SUPPLIED MATERIAL.
--

import Summits.AtomisticToContinuum.Crystallization.Theorems.DisclinationRationUniformPolytypeStabilityDefs

/-!
# `UniformPolytypeStability` (stmt-AtomisticToContinuum-15800), line `birth` (v2, cells): stub `stub_sites`

Route `DisclinationRation`, crux `UniformPolytypeStability` (uniform harmonic stability of Lennard-Jones layered
polytypes `L(a,s,z)` on the box `a ∈ [47/50, 1]`, gaps `h_m = z (m+1) − z m ∈ [39a/50, 17a/20]`), line `birth`
(lead prover-line-stmt-AtomisticToContinuum-15800-0).  This `--supports` file proves the registered stub

  `stub_sites : ∀ a s z, 47/50 ≤ a → a ≤ 1 → IsHaggSeq s → HeightBox a z → SitesFacts a s z`

over the line vocabulary `…Theorems.DisclinationRationUniformPolytypeStabilityDefs` (`Idx`, `pos`, `Sites`,
`InPlaneNN`, `UpNN`, `UpDiag`, `NNPair`, `DiagPair`, `NearPair`, `SitesFacts`): the site map `pos a s z` is a
bijection `ℤ³ → Sites a s z`, distinct sites are `9/10`-separated, and the metric shells `dist ≤ 11/10`
(12 nearest neighbours) and `dist ≤ 29/20` (those plus the 6 octahedron diagonals) are exactly the combinatorial
shells `NNPair s`, `NearPair s`.  Elementary coordinates and two integer binary quadratic forms; sources: the
Barlow-stacking coordinates of `Literature/MathematicalPhysics/StatisticalMechanics/BarlowStacking.lean`
(Hales 2012 §1.3 conventions), everything else folklore.  Nothing here closes an item; no new definitions.
-/

namespace Summit.AtomisticToContinuum.Crystallization.Theorems.UniformPolytypeStabilityCells

open Literature.MathematicalPhysics.StatisticalMechanics

/-! ## Stub `stub_sites`: the index picture of `Sites a s z` on the box

`pos a s z : Idx → ℝ³` is a bijection onto `Sites a s z`, distinct sites are `9/10`-separated, and the
two metric shells of the crux (`dist ≤ 11/10`, `dist ≤ 29/20`) coincide with the combinatorial shells
`NNPair`, `NearPair`.  The proof is coordinates: `dist² = a² (X² + XY + Y²) + (Δz)²` with `(X, Y)` the
in-plane offset in the triangular basis (integral on a layer, in the coset `σ w + Λ` between adjacent
layers), the integer quadratic form `P² + PQ + Q²` (resp. `P² + PQ + Q² + σ (P + Q)`) classified near
its minimum by a finite enumeration, and the exact rational margins of the box `a ∈ [47/50, 1]`,
`h ∈ [39a/50, 17a/20]`. -/

namespace StubSites

variable (a : ℝ) (s : ℤ → ℤ) (z : ℤ → ℝ)

/-- First coordinate of the site `pos a s z x`. [folklore] -/
theorem pos_apply_zero (x : Idx) :
    pos a s z x 0 = a * ((x.2.1 : ℝ) + (x.2.2 : ℝ) / 2 + (haggLabel s x.1 : ℝ) / 2) := by
  simp [pos, triangularVec₁, triangularVec₂, barlowOffset, layerNormal]; ring

/-- Second coordinate of the site `pos a s z x`. [folklore] -/
theorem pos_apply_one (x : Idx) :
    pos a s z x 1 = a * √3 / 2 * ((x.2.2 : ℝ) + (haggLabel s x.1 : ℝ) / 3) := by
  simp [pos, triangularVec₁, triangularVec₂, barlowOffset, layerNormal]; ring

/-- Third coordinate of the site `pos a s z x`: layer `m` lies at height `z m`. [folklore] -/
theorem pos_apply_two (x : Idx) : pos a s z x 2 = z x.1 := by
  simp [pos, triangularVec₁, triangularVec₂, barlowOffset, layerNormal]

/-- Squared distance of two sites in coordinates: the in-plane triangular form plus the height
difference squared. [folklore] -/
theorem dist_pos_sq (x y : Idx) :
    dist (pos a s z x) (pos a s z y) ^ 2 =
      a ^ 2 * (((y.2.1 : ℝ) - x.2.1 + ((y.2.2 : ℝ) - x.2.2) / 2 +
          ((haggLabel s y.1 : ℝ) - haggLabel s x.1) / 2) ^ 2 +
        3 / 4 * ((y.2.2 : ℝ) - x.2.2 + ((haggLabel s y.1 : ℝ) - haggLabel s x.1) / 3) ^ 2) +
      (z y.1 - z x.1) ^ 2 := by
  have h3 : (√3 : ℝ) ^ 2 = 3 := Real.sq_sqrt (by norm_num)
  rw [EuclideanSpace.dist_sq_eq, Fin.sum_univ_three, Real.dist_eq, Real.dist_eq, Real.dist_eq,
    sq_abs, sq_abs, sq_abs, pos_apply_zero, pos_apply_zero, pos_apply_one, pos_apply_one,
    pos_apply_two, pos_apply_two]
  linear_combination
    (a ^ 2 / 4 * ((y.2.2 : ℝ) - x.2.2 + ((haggLabel s y.1 : ℝ) - haggLabel s x.1) / 3) ^ 2) * h3

/-- Same layer: `dist² = a² (P² + PQ + Q²)` with `(P, Q)` the index offset. [folklore] -/
theorem dist_pos_sq_of_fst_eq {x y : Idx} (h : y.1 = x.1) :
    dist (pos a s z x) (pos a s z y) ^ 2 =
      a ^ 2 * ((y.2.1 - x.2.1) ^ 2 + (y.2.1 - x.2.1) * (y.2.2 - x.2.2) + (y.2.2 - x.2.2) ^ 2 : ℤ) := by
  rw [dist_pos_sq, h]; push_cast; ring

/-- Adjacent layers `m, m + 1` with letter `σ = s m`: `dist² = a² (G + 1/3) + h_m²` with
`G = P² + PQ + Q² + σ (P + Q)`. [folklore] -/
theorem dist_pos_sq_of_fst_eq_succ (hs : IsHaggSeq s) {x y : Idx} (h : y.1 = x.1 + 1) :
    dist (pos a s z x) (pos a s z y) ^ 2 =
      a ^ 2 * (((y.2.1 - x.2.1) ^ 2 + (y.2.1 - x.2.1) * (y.2.2 - x.2.2) + (y.2.2 - x.2.2) ^ 2 +
        s x.1 * ((y.2.1 - x.2.1) + (y.2.2 - x.2.2)) : ℤ) + 1 / 3) + (z (x.1 + 1) - z x.1) ^ 2 := by
  have hσ : ((s x.1 : ℤ) : ℝ) ^ 2 = 1 := by rcases hs x.1 with h1 | h1 <;> simp [h1]
  rw [dist_pos_sq, h, haggLabel_succ]; push_cast
  linear_combination (a ^ 2 / 3) * hσ

/-- The height difference bounds the distance from below. [folklore] -/
theorem sq_sub_le_dist_pos_sq (x y : Idx) :
    (z y.1 - z x.1) ^ 2 ≤ dist (pos a s z x) (pos a s z y) ^ 2 := by
  rw [dist_pos_sq]; exact le_add_of_nonneg_left (by positivity)

/-- Heights increase by at least `39a/50` per layer on the box. [folklore] -/
theorem mul_le_height_sub (hz : HeightBox a z) (m : ℤ) (k : ℕ) :
    (k : ℝ) * (39 / 50 * a) ≤ z (m + k) - z m := by
  induction k with
  | zero => simp
  | succ k ih =>
    have := (hz (m + k)).1
    push_cast
    rw [show m + ((k : ℤ) + 1) = m + k + 1 by ring]
    linarith

/-- Layers two or more apart: `dist² ≥ (39a/25)²`. [folklore] -/
theorem sq_le_dist_pos_sq_of_two_le (ha : 0 ≤ a) (hz : HeightBox a z) {x y : Idx}
    (h : x.1 + 2 ≤ y.1) : (39 / 25 * a) ^ 2 ≤ dist (pos a s z x) (pos a s z y) ^ 2 := by
  obtain ⟨k, hk⟩ : ∃ k : ℕ, y.1 = x.1 + k := ⟨(y.1 - x.1).toNat, by omega⟩
  have hk2 : (2 : ℝ) ≤ k := by exact_mod_cast (show 2 ≤ k by omega)
  have h1 := mul_le_height_sub a z hz x.1 k
  rw [← hk] at h1
  have h2 : 39 / 25 * a ≤ z y.1 - z x.1 := by nlinarith
  exact (pow_le_pow_left₀ (by positivity) h2 2).trans (sq_sub_le_dist_pos_sq a s z x y)

/-! ### The integer quadratic forms near their minima -/

/-- `P² + PQ + Q² ≤ 2` off the origin forces one of the six unit offsets. [folklore] -/
theorem inPlaneNN_of_le_two {P Q : ℤ} (h : P ^ 2 + P * Q + Q ^ 2 ≤ 2) (h0 : (P, Q) ≠ (0, 0)) :
    InPlaneNN (P, Q) := by
  have hP : P ≤ 1 ∧ -1 ≤ P := by constructor <;> nlinarith [sq_nonneg (2 * Q + P)]
  have hQ : Q ≤ 1 ∧ -1 ≤ Q := by constructor <;> nlinarith [sq_nonneg (2 * P + Q)]
  obtain ⟨hP1, hP2⟩ := hP
  obtain ⟨hQ1, hQ2⟩ := hQ
  unfold InPlaneNN
  interval_cases P <;> interval_cases Q <;> simp_all

/-- The six unit offsets have `P² + PQ + Q² = 1`. [folklore] -/
theorem form_eq_one_of_inPlaneNN {P Q : ℤ} (h : InPlaneNN (P, Q)) : P ^ 2 + P * Q + Q ^ 2 = 1 := by
  rcases h with h | h | h | h | h | h <;> simp only [Prod.mk.injEq] at h <;> obtain ⟨rfl, rfl⟩ := h <;>
    norm_num

/-- The interlayer form `G = P² + PQ + Q² + σ (P + Q)` (`σ = ±1`) is nonnegative. [folklore] -/
theorem form_nonneg {σ : ℤ} (hσ : σ = 1 ∨ σ = -1) (P Q : ℤ) :
    0 ≤ P ^ 2 + P * Q + Q ^ 2 + σ * (P + Q) := by
  rcases hσ with rfl | rfl <;>
    nlinarith [sq_nonneg (2 * Q + P + 1), sq_nonneg (2 * Q + P - 1), sq_nonneg (3 * P + 1),
      sq_nonneg (3 * P - 1)]

/-- `G ≤ 1` forces `G = 0` and an `UpNN` offset, or `G = 1` and an `UpDiag` offset. [folklore] -/
theorem upNN_or_upDiag_of_le_one {σ : ℤ} (hσ : σ = 1 ∨ σ = -1) {P Q : ℤ}
    (h : P ^ 2 + P * Q + Q ^ 2 + σ * (P + Q) ≤ 1) :
    (P ^ 2 + P * Q + Q ^ 2 + σ * (P + Q) = 0 ∧ UpNN σ (P, Q)) ∨
      (P ^ 2 + P * Q + Q ^ 2 + σ * (P + Q) = 1 ∧ UpDiag σ (P, Q)) := by
  unfold UpNN UpDiag
  rcases hσ with rfl | rfl
  all_goals
    have hP : P ≤ 1 ∧ -1 ≤ P := by
      constructor <;> nlinarith [sq_nonneg (2 * Q + P + 1), sq_nonneg (2 * Q + P - 1)]
    have hQ : Q ≤ 1 ∧ -1 ≤ Q := by
      constructor <;> nlinarith [sq_nonneg (2 * P + Q + 1), sq_nonneg (2 * P + Q - 1)]
    obtain ⟨hP1, hP2⟩ := hP
    obtain ⟨hQ1, hQ2⟩ := hQ
    interval_cases P <;> interval_cases Q <;> simp_all

/-- `UpNN` offsets have `G = 0`. [folklore] -/
theorem form_eq_zero_of_upNN {σ : ℤ} (hσ : σ = 1 ∨ σ = -1) {P Q : ℤ} (h : UpNN σ (P, Q)) :
    P ^ 2 + P * Q + Q ^ 2 + σ * (P + Q) = 0 := by
  rcases h with h | h | h <;> simp only [Prod.mk.injEq] at h <;> obtain ⟨rfl, rfl⟩ := h <;>
    rcases hσ with rfl | rfl <;> norm_num

/-- `UpDiag` offsets have `G = 1`. [folklore] -/
theorem form_eq_one_of_upDiag {σ : ℤ} (hσ : σ = 1 ∨ σ = -1) {P Q : ℤ} (h : UpDiag σ (P, Q)) :
    P ^ 2 + P * Q + Q ^ 2 + σ * (P + Q) = 1 := by
  rcases h with h | h | h <;> simp only [Prod.mk.injEq] at h <;> obtain ⟨rfl, rfl⟩ := h <;>
    rcases hσ with rfl | rfl <;> norm_num

/-! ### The metric analysis per layer offset -/

variable {a s z}

/-- Same layer: separation, and the shells are the six unit offsets. [folklore] -/
theorem same_facts (ha : 47 / 50 ≤ a) (ha1 : a ≤ 1) {x y : Idx} (h : y.1 = x.1) :
    (x ≠ y → 81 / 100 ≤ dist (pos a s z x) (pos a s z y) ^ 2 ∧
      (dist (pos a s z x) (pos a s z y) ^ 2 ≤ 841 / 400 →
        InPlaneNN (y.2.1 - x.2.1, y.2.2 - x.2.2) ∧
          dist (pos a s z x) (pos a s z y) ^ 2 ≤ 121 / 100)) ∧
    (InPlaneNN (y.2.1 - x.2.1, y.2.2 - x.2.2) →
      x ≠ y ∧ dist (pos a s z x) (pos a s z y) ^ 2 ≤ 121 / 100) := by
  have key := dist_pos_sq_of_fst_eq a s z h
  have hne : x ≠ y ↔ (y.2.1 - x.2.1, y.2.2 - x.2.2) ≠ (0, 0) := by
    obtain ⟨m, i, j⟩ := x
    obtain ⟨m', i', j'⟩ := y
    simp only at h
    simp only [ne_eq, Prod.mk.injEq, not_and]
    omega
  have h1 := fun h0 => one_le_sq_add_mul_add_sq (p := y.2.1 - x.2.1) (q := y.2.2 - x.2.2) h0
  have h2 := fun hle h0 => inPlaneNN_of_le_two (P := y.2.1 - x.2.1) (Q := y.2.2 - x.2.2) hle h0
  have h4 := fun hnn => form_eq_one_of_inPlaneNN (P := y.2.1 - x.2.1) (Q := y.2.2 - x.2.2) hnn
  rw [hne]
  generalize y.2.1 - x.2.1 = P at *
  generalize y.2.2 - x.2.2 = Q at *
  have ha2 : 2209 / 2500 ≤ a ^ 2 := by nlinarith
  refine ⟨fun h0 => ?_, fun hnn => ⟨?_, ?_⟩⟩
  · have h1' : (1 : ℝ) ≤ (P ^ 2 + P * Q + Q ^ 2 : ℤ) := by exact_mod_cast h1 h0
    refine ⟨by rw [key]; nlinarith, fun hle => ?_⟩
    have h3 : ((P ^ 2 + P * Q + Q ^ 2 : ℤ) : ℝ) < 3 := by
      by_contra hc
      rw [key] at hle
      nlinarith
    have h3' : P ^ 2 + P * Q + Q ^ 2 < 3 := by exact_mod_cast h3
    have hnn := h2 (by omega) h0
    refine ⟨hnn, ?_⟩
    rw [key, h4 hnn]; push_cast; nlinarith
  · intro h0
    rw [h0] at hnn
    simp [InPlaneNN] at hnn
  · rw [key, h4 hnn]; push_cast; nlinarith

--

THE PROBLEM.
An exact copy of the lines above, from the one containing "have hk2 : (2" through the one containing "2) (h0 : (P, Q)", is the whole of the answer.

TASK SOLUTION.
  have hk2 : (2 : ℝ) ≤ k := by exact_mod_cast (show 2 ≤ k by omega)
  have h1 := mul_le_height_sub a z hz x.1 k
  rw [← hk] at h1
  have h2 : 39 / 25 * a ≤ z y.1 - z x.1 := by nlinarith
  exact (pow_le_pow_left₀ (by positivity) h2 2).trans (sq_sub_le_dist_pos_sq a s z x y)

/-! ### The integer quadratic forms near their minima -/

/-- `P² + PQ + Q² ≤ 2` off the origin forces one of the six unit offsets. [folklore] -/
theorem inPlaneNN_of_le_two {P Q : ℤ} (h : P ^ 2 + P * Q + Q ^ 2 ≤ 2) (h0 : (P, Q) ≠ (0, 0)) :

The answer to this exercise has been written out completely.